Defining relationship types
The ability to add relationship types is in public beta. Please reach out to Cortex Customer Engineering with any feedback.
Relationship types allow you to define, manage, and visualize relationships between entities within your Cortex workspace, ensuring your organization's structures and dependencies are accurately represented.
Understanding relationship types in Cortex
A relationship type defines how two entities relate to either other, and constrains the types of entities that can be the source and destination entities within the relationship.
Cortex provides multiple options for defining a relationship:
Entity relationship: As described on this page, you can customize a relationship type (hierarchical or cyclical) between any entity type.
Domain hierarchy: You can define a hierarchical relationship between domain entities. You can also configure inheritance; the owner of an entity can be inherited from entities higher in the domain hierarchy. Learn more in Add domains.
Dependencies: You can define a cyclical relationship between non-team entities. Learn more in Defining dependencies.
Want to learn more? Check out the Cortex Academy course on Catalogs, Entities, and Relationships, available to all Cortex customers and POVs.
Common use cases of custom relationship types
Repository
Mapping services to repositories to view the hierarchy of repos and the services they contain. For example, a service is linked to its code repository.
Service
Repository
Cloud account to resource
Associating cloud accounts (like AWS, Google Cloud Project, or Azure subscription) with their respective resources (such as EC2 instances or other cloud resources).
AWS account
GCP
Azure subscription
AWS resources (e.g., EC2)
Google Cloud resources
Azure resources
Service to environment
Linking services to their deployment environments.
Service
Environment
Monorepo
Mapping multiple services to a single repository.
Repository
Service
Service to endpoint
Associating services with their endpoints.
Service
Endpoint
Data center modeling
epresenting data centers and their relationships to other infrastructure components.
Data center
Component
Note that you should not create custom relationship types to represent ownership; teams can be designated as owners of entities.
View relationship types
View all configured relationship types
To view all relationship types, go to Catalogs > All entities then click the Relationship types tab.

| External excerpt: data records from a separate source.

import Literature.AnabelianGeometry.SemiGraphs.DecompositionGroupGeneral
import Literature.AnabelianGeometry.SemiGraphs.FiniteEtaleCoveringVertexAligned

/-!
# Vertex alignment pins the local base point: equal stabilisers, hence injective section maps
# ([SemiAnbd] Def. 2.2 (i) p. 23, Rem. 2.2.1 p. 24)

Mochizuki, *Semi-graphs of anabelioids*, Publ. RIMS **42** (2006) 221–322, §2: Def. 2.2 (i) p. 23
(the finite étale covering `ℋ → 𝒦` attached to `A ∈ B(𝒦)`: GLOBALLY `B(ℋ) = B(𝒦)_{/A}`, LOCALLY
`ℋ_w = (𝒦_u)_P` for a connected component `P` of `A_u`) and Rem. 2.2.1 p. 24 ("the image of each
`Π_v` … in `Π_𝒢` is equal to the stabilizer of a compatible system of vertices")
[cite: MochizukiSemiAnbd2006, Rem. 2.2.1 p.24].

PROOF-ONLY companion (abc-iut cell, layer L3; FACT-LIST row F-1478 `remark_2_4_1_covering`, residual
(L) «print's finite étale coverings compose, local clause», sub-brick **(L-σ)** of abc-iut-w5-d041's
decomposition `HOME/staging/w5/w5-d041-g3/L-LOCAL-CLAUSE-DECOMPOSITION.md` §3–§4; seat abc-iut-w4-d079).
In the cell the global witness (`αψ : B(𝒦)_{/A} ⥲ B(ℋ)`, `ψ^* ≅ (A × −) ⋙ αψ`) and the local witness at
a vertex `w ↦ u` (`α_w : (𝒦_u)_{/P} ⥲ ℋ_w`, `ψ_w^* ≅ (P × −) ⋙ α_w`) of a covering `ψ : ℋ → 𝒦` are
INDEPENDENT data; each determines a base point of the fibre functor `F` of `𝒦_u` — the global one
`a₀ ∈ F(A_u)` with `ι(Π_ℋ) = Stab_{Π_𝒦}(a₀)` ((D1), `DecompositionGroupGeneral`), the local one
`p₀ ∈ F(P)` with `ι_w(Π_w) = Stab_{Π_u}(p₀)` (the same dictionary inside `𝒦_u`) — and abc-iut-w5-d041's
SECTION MAP `σ_w : P ⟶ A_u` (`FiniteEtaleCoveringLocalGlobalSection`) sends `p₀ ↦ a₀`.  This file is
the GROUP HALF of «`σ_w` is a monomorphism»:

* `comap_range_eq_range_of_aligned` — pure group theory: along a commuting square
  `Π_w → Π_u → Π_𝒦`, `Π_w → Π_ℋ → Π_𝒦`, clause (a) of vertex alignment `ι(Π_w) = ι(Π_ℋ) ⊓ Π_u`
  together with `ker(Π_u → Π_𝒦) ≤ ι_w(Π_w)` gives `(Π_u → Π_𝒦)⁻¹ ι(Π_ℋ) = ι_w(Π_w)`;
* `mono_of_stabilizer_le` — in a Galois category, a morphism `f : P ⟶ X` out of a CONNECTED object is
  a monomorphism as soon as `Stab(F f p) ≤ Stab(p)` for one point `p ∈ F(P)`;
* `Hom.IsVertexAligned.stabilizer_eq_of_ranges` — **for a vertex-aligned `ψ`, `Stab_{Π_u}(a₀) =
  Stab_{Π_u}(p₀)`** for any `a₀ ∈ F(X_u)` whose `Π_𝒦`-stabiliser is `ι(Π_ℋ)` and any `p₀ ∈ F(P)`,
  `P ↪ X_u`, whose `Π_u`-stabiliser is `ι_w(Π_w)`;
* `Hom.IsVertexAligned.mono_of_map_eq` — **hence every `σ : P ⟶ X_u` with `F(σ)(p₀) = a₀`, `P`
  connected, is a monomorphism** (the consumer instantiates `σ := σ_w`).

No `def`, no new `Prop`; nothing here takes a side on [IUTchIII] Cor. 3.12.
-/

namespace Literature.AnabelianGeometry.SemiGraphs

open CategoryTheory CategoryTheory.Limits CategoryTheory.PreGaloisCategory
open Literature.AnabelianGeometry.Anabelioids
open scoped Pointwise

universe v₁ u₁ u

/-! ### Part A. Group theory of the aligned square -/

section GroupTheory

variable {Γw ΓH Γu ΓK : Type*} [Group Γw] [Group ΓH] [Group Γu] [Group ΓK]

/-- **The aligned square pins the preimage.**  For homomorphisms `ι_w : Π_w → Π_u`, `j : Π_u → Π_𝒦`,
`k : Π_w → Π_ℋ`, `ι : Π_ℋ → Π_𝒦` with `j ∘ ι_w = ι ∘ k`, if `ι(k(Π_w)) = ι(Π_ℋ) ⊓ j(Π_u)` (clause (a)
of vertex alignment) and `ker j ≤ ι_w(Π_w)`, then `j⁻¹(ι(Π_ℋ)) = ι_w(Π_w)`.
[cite: MochizukiSemiAnbd2006, Rem. 2.2.1 p.24] -/
theorem comap_range_eq_range_of_aligned (ι : ΓH →* ΓK) (j : Γu →* ΓK) (ιw : Γw →* Γu)
    (k : Γw →* ΓH) (hsq : j.comp ιw = ι.comp k) (ha : (ι.comp k).range = ι.range ⊓ j.range)
    (hker : j.ker ≤ ιw.range) : ι.range.comap j = ιw.range := by
  apply le_antisymm
  · intro g hg
    have h1 : j g ∈ (ι.comp k).range := by
      rw [ha]
      exact ⟨hg, ⟨g, rfl⟩⟩
    rw [← hsq] at h1
    obtain ⟨h, hh⟩ := h1
    have h2 : (ιw h)⁻¹ * g ∈ j.ker := by
      rw [MonoidHom.mem_ker, map_mul, map_inv, ← MonoidHom.comp_apply, hh, inv_mul_cancel]
    have h3 : g = ιw h * ((ιw h)⁻¹ * g) := by group
    rw [h3]
    exact mul_mem ⟨h, rfl⟩ (hker h2)
  · rintro _ ⟨h, rfl⟩
    change j (ιw h) ∈ ι.range
    rw [← MonoidHom.comp_apply, hsq]
    exact ⟨k h, rfl⟩

end GroupTheory

/-! ### Part B. Monomorphisms out of a connected object, read on one fibre -/

section Galois

universe w u₂ v₂

variable {C : Type u₂} [Category.{v₂} C] [GaloisCategory C] (F : C ⥤ FintypeCat.{w}) [FiberFunctor F]

omit [GaloisCategory C] [FiberFunctor F] in
/-- The fibre functor intertwines the `Aut F`-actions on fibres: `F(f)(σ • p) = σ • F(f)(p)`.
[cite: MochizukiGeoAn2004, Def. 1.1.2(ii) p.10] -/
theorem map_smul_aut {P X : C} (f : P ⟶ X) (σ : Aut F) (p : F.obj P) :
    F.map f (σ • p) = σ • F.map f p := by
  simp only [mulAction_def]
  exact (FunctorToFintypeCat.naturality F F σ.hom f p).symm

/-- **A morphism out of a connected object is a monomorphism as soon as one point stabiliser does not
grow**: `P` connected, `p ∈ F(P)`, `Stab(F(f)(p)) ≤ Stab(p)` ⇒ `f` mono (the `Aut F`-orbit of `p` is all
of `F(P)`, so `F(f)` is injective, and fibre functors reflect monomorphisms).
[cite: MochizukiGeoAn2004, Prop. 1.1.4 p.11] -/
theorem mono_of_stabilizer_le {P X : C} [PreGaloisCategory.IsConnected P] (f : P ⟶ X) (p : F.obj P)
    (h : MulAction.stabilizer (Aut F) (F.map f p) ≤ MulAction.stabilizer (Aut F) p) : Mono f := by
  have hinj : Function.Injective (F.map f) := by
    intro x y hxy
    obtain ⟨σ, rfl⟩ := MulAction.exists_smul_eq (Aut F) p x
    obtain ⟨τ, rfl⟩ := MulAction.exists_smul_eq (Aut F) p y
    rw [map_smul_aut, map_smul_aut] at hxy
    have hmem : τ⁻¹ * σ ∈ MulAction.stabilizer (Aut F) (F.map f p) := by
      rw [MulAction.mem_stabilizer_iff, mul_smul, hxy, inv_smul_smul]
    have h' := h hmem
    rw [MulAction.mem_stabilizer_iff, mul_smul, inv_smul_eq_iff] at h'
    exact h'
  haveI : Mono (F.map f) := ConcreteCategory.mono_of_injective _ hinj
  exact F.mono_of_mono_map inferInstance

end Galois

/-! ### Part C. The covering: equal stabilisers from vertex alignment -/

namespace SemiGraphOfAnabelioids

namespace Hom

variable {ℋ 𝒦 : SemiGraphOfAnabelioids.{v₁, u₁, u}} {ψ : Hom ℋ 𝒦}

/-- The square `Π_w → Π_ℋ → Π_𝒦` = `Π_w → Π_u → Π_𝒦` at the level of automorphism groups of basepoints
(`ψ^* ⋙ ρ_w = ρ_u ⋙ ψ_w^*` definitionally), for ANY morphism `ψ` — the left leg is the `ι` of
`Hom.IsVertexAligned`, the right leg `Π_u → Π_𝒦` after `ι_w := Aut(e) ∘ π₁(ψ_w^*)`.
[cite: MochizukiSemiAnbd2006, Rem. 2.2.1 p.24] -/
theorem ι_comp_piVToPi_eq_piVToPi_comp (ψ : Hom ℋ 𝒦) (w : ℋ.graph.Vertex)
    (F' : ℋ.V w ⥤ FintypeCat.{v₁}) (F : 𝒦.V (ψ.base.vertexMap w) ⥤ FintypeCat.{v₁})
    (e : (ψ.φV w).pullback ⋙ F' ≅ F) :
    ((Aut.autMulEquivOfIso (Functor.isoWhiskerLeft (𝒦.ρ (ψ.base.vertexMap w)) e)).toMonoidHom.comp
        (pi1Map ψ.pullbackFunctor (ℋ.ρ w ⋙ F'))).comp (ℋ.piVToPi w F') =
      (𝒦.piVToPi (ψ.base.vertexMap w) F).comp
        ((Aut.autMulEquivOfIso e).toMonoidHom.comp (pi1Map (ψ.φV w).pullback F')) := by
  refine MonoidHom.ext fun x => Iso.ext (NatTrans.ext (funext fun X => ?_))
  rfl

/-- Through `Π_u → Π_𝒦 = Aut(ρ_u ⋙ F)`, the stabiliser in `Π_𝒦` of a point of the fibre
`(ρ_u ⋙ F)(X) = F(X_u)` pulls back to its stabiliser in `Π_u` (the action of `Π_u` on `F(X_u)` IS the
pulled-back one; no injectivity of `Π_u → Π_𝒦` is involved). [cite: MochizukiSemiAnbd2006, Rem. 2.2.1 p.24] -/
theorem comap_piVToPi_stabilizer (u : 𝒦.graph.Vertex) (F : 𝒦.V u ⥤ FintypeCat.{v₁}) {X : 𝒦.BObj}
    (a : (𝒦.ρ u ⋙ F).obj X) :
    (MulAction.stabilizer (𝒦.Pi u F) a).comap (𝒦.piVToPi u F) =
      MulAction.stabilizer (𝒦.PiV u F) (show F.obj (X.S u) from a) := by
  ext g
  rfl

/-- The kernel of `Π_u → Π_𝒦` fixes every point of `F(P)` for `P ↪ X_u` a subobject of a RESTRICTED
object (it acts trivially on `F(X_u) ⊇ F(P)`). [cite: MochizukiSemiAnbd2006, Rem. 2.2.1 p.24] -/
theorem ker_piVToPi_le_stabilizer (u : 𝒦.graph.Vertex) (F : 𝒦.V u ⥤ FintypeCat.{v₁}) [FiberFunctor F]
    {X : 𝒦.BObj} {P : 𝒦.V u} (m : P ⟶ X.S u) [Mono m] (p : F.obj P) :
    (𝒦.piVToPi u F).ker ≤ MulAction.stabilizer (𝒦.PiV u F) p := by
  intro g hg
  rw [MulAction.mem_stabilizer_iff]
  haveI : Mono (F.map m) := inferInstance
  have hinj : Function.Injective (F.map m) :=
    ConcreteCategory.injective_of_mono_of_preservesPullback (F.map m)
  apply hinj
  rw [map_smul_aut]
  -- `g` acts on `F(X_u)` through `Π_𝒦`, where it is trivial
  have h1 : (𝒦.piVToPi u F g) • (show (𝒦.ρ u ⋙ F).obj X from F.map m p) = F.map m p := by
    rw [MonoidHom.mem_ker.mp hg, one_smul]
  exact h1

/-- **Vertex alignment ⇒ equal stabilisers of the two base points.**  Let `ψ : ℋ → 𝒦` be
vertex-aligned; at a vertex `w ↦ u` with basepoints `F′` of `ℋ_w`, `F` of `𝒦_u`, `e : ψ_w^* ⋙ F′ ≅ F`,
let `a₀ ∈ F(X_u)` be a point whose `Π_𝒦`-stabiliser is `Π′ = ι(Π_ℋ)` (the GLOBAL base point of the
covering, (D1) `covering_decompositionGroup_of_isGlobalCoveringOf`) and `p₀ ∈ F(P)`, `P ↪ X_u`, a point
whose `Π_u`-stabiliser is `ι_w(Π_w)` (the LOCAL base point, the same dictionary in `𝒦_u`).  Then
`Stab_{Π_u}(a₀) = Stab_{Π_u}(p₀)`: clause (a) `ι(Π_w) = Π′ ⊓ Π_u` of `Hom.IsVertexAligned` read through
`comap_range_eq_range_of_aligned`. [cite: MochizukiSemiAnbd2006, Rem. 2.2.1 p.24] -/
theorem IsVertexAligned.stabilizer_eq_of_ranges (hva : ψ.IsVertexAligned) (w : ℋ.graph.Vertex)
    (F' : ℋ.V w ⥤ FintypeCat.{v₁}) [FiberFunctor F']
    (F : 𝒦.V (ψ.base.vertexMap w) ⥤ FintypeCat.{v₁}) [FiberFunctor F]
    (e : (ψ.φV w).pullback ⋙ F' ≅ F) {X : 𝒦.BObj} (a₀ : (𝒦.ρ (ψ.base.vertexMap w) ⋙ F).obj X)
    (ha : ((Aut.autMulEquivOfIso (Functor.isoWhiskerLeft (𝒦.ρ (ψ.base.vertexMap w)) e)
        ).toMonoidHom.comp (pi1Map ψ.pullbackFunctor (ℋ.ρ w ⋙ F'))).range =
      MulAction.stabilizer (𝒦.Pi (ψ.base.vertexMap w) F) a₀)
    {P : 𝒦.V (ψ.base.vertexMap w)} (m : P ⟶ X.S (ψ.base.vertexMap w)) [Mono m] (p₀ : F.obj P)
    (hp : ((Aut.autMulEquivOfIso e).toMonoidHom.comp (pi1Map (ψ.φV w).pullback F')).range =
      MulAction.stabilizer (𝒦.PiV (ψ.base.vertexMap w) F) p₀) :
    MulAction.stabilizer (𝒦.PiV (ψ.base.vertexMap w) F) (show F.obj (X.S (ψ.base.vertexMap w)) from a₀) =
      MulAction.stabilizer (𝒦.PiV (ψ.base.vertexMap w) F) p₀ := by
  obtain ⟨hclause, -⟩ := @hva w F' _ F ‹_› e
  rw [← comap_piVToPi_stabilizer, ← ha, ← hp]
  refine comap_range_eq_range_of_aligned _ _ _ (ℋ.piVToPi w F')
    (ψ.ι_comp_piVToPi_eq_piVToPi_comp w F' F e).symm ?_ ?_
  · exact hclause
  · rw [hp]
    exact ker_piVToPi_le_stabilizer _ F m p₀

/-- **Vertex alignment ⇒ the section map is a monomorphism (group half of (L-σ)).**  In the situation
of `stabilizer_eq_of_ranges`, every morphism `σ : P ⟶ X_u` of `𝒦_u` with `F(σ)(p₀) = a₀` and `P`
connected is a monomorphism — the consumer takes `σ := σ_w`, abc-iut-w5-d041's
`Hom.localGlobalSection` (which sends the local base point to the global one), and `P` a connected
component of `A_u`. [cite: MochizukiSemiAnbd2006, Rem. 2.2.1 p.24] -/
theorem IsVertexAligned.mono_of_map_eq (hva : ψ.IsVertexAligned) (w : ℋ.graph.Vertex)
    (F' : ℋ.V w ⥤ FintypeCat.{v₁}) [FiberFunctor F']
    (F : 𝒦.V (ψ.base.vertexMap w) ⥤ FintypeCat.{v₁}) [FiberFunctor F]
    (e : (ψ.φV w).pullback ⋙ F' ≅ F) {X : 𝒦.BObj} (a₀ : (𝒦.ρ (ψ.base.vertexMap w) ⋙ F).obj X)
    (ha : ((Aut.autMulEquivOfIso (Functor.isoWhiskerLeft (𝒦.ρ (ψ.base.vertexMap w)) e)
        ).toMonoidHom.comp (pi1Map ψ.pullbackFunctor (ℋ.ρ w ⋙ F'))).range =
      MulAction.stabilizer (𝒦.Pi (ψ.base.vertexMap w) F) a₀)
    {P : 𝒦.V (ψ.base.vertexMap w)} [PreGaloisCategory.IsConnected P]
    (m : P ⟶ X.S (ψ.base.vertexMap w)) [Mono m]
    (p₀ : F.obj P)
    (hp : ((Aut.autMulEquivOfIso e).toMonoidHom.comp (pi1Map (ψ.φV w).pullback F')).range =
      MulAction.stabilizer (𝒦.PiV (ψ.base.vertexMap w) F) p₀)
    (σ : P ⟶ X.S (ψ.base.vertexMap w))
    (hσ : F.map σ p₀ = (show F.obj (X.S (ψ.base.vertexMap w)) from a₀)) : Mono σ := by
  refine mono_of_stabilizer_le F σ p₀ ?_
  rw [hσ, hva.stabilizer_eq_of_ranges w F' F e a₀ ha m p₀ hp]

end Hom

end SemiGraphOfAnabelioids

end Literature.AnabelianGeometry.SemiGraphs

To view the details of a specific relationship type, click its name from the list.
View relationships on entity pages
If an entity belongs to a relationship, you can explore that context directly from its entity details page. Select Relationships in the left sidebar to see all relationship types associated with the entity.
In the example below, the entity California belongs to a relationship called Geography . Relationships default to a Graph view, giving you a visual map of parent/child connections.

From the graph, click any entity to view a quick summary of its metadata. Select Go to entity to navigate directly to that entity's detail page.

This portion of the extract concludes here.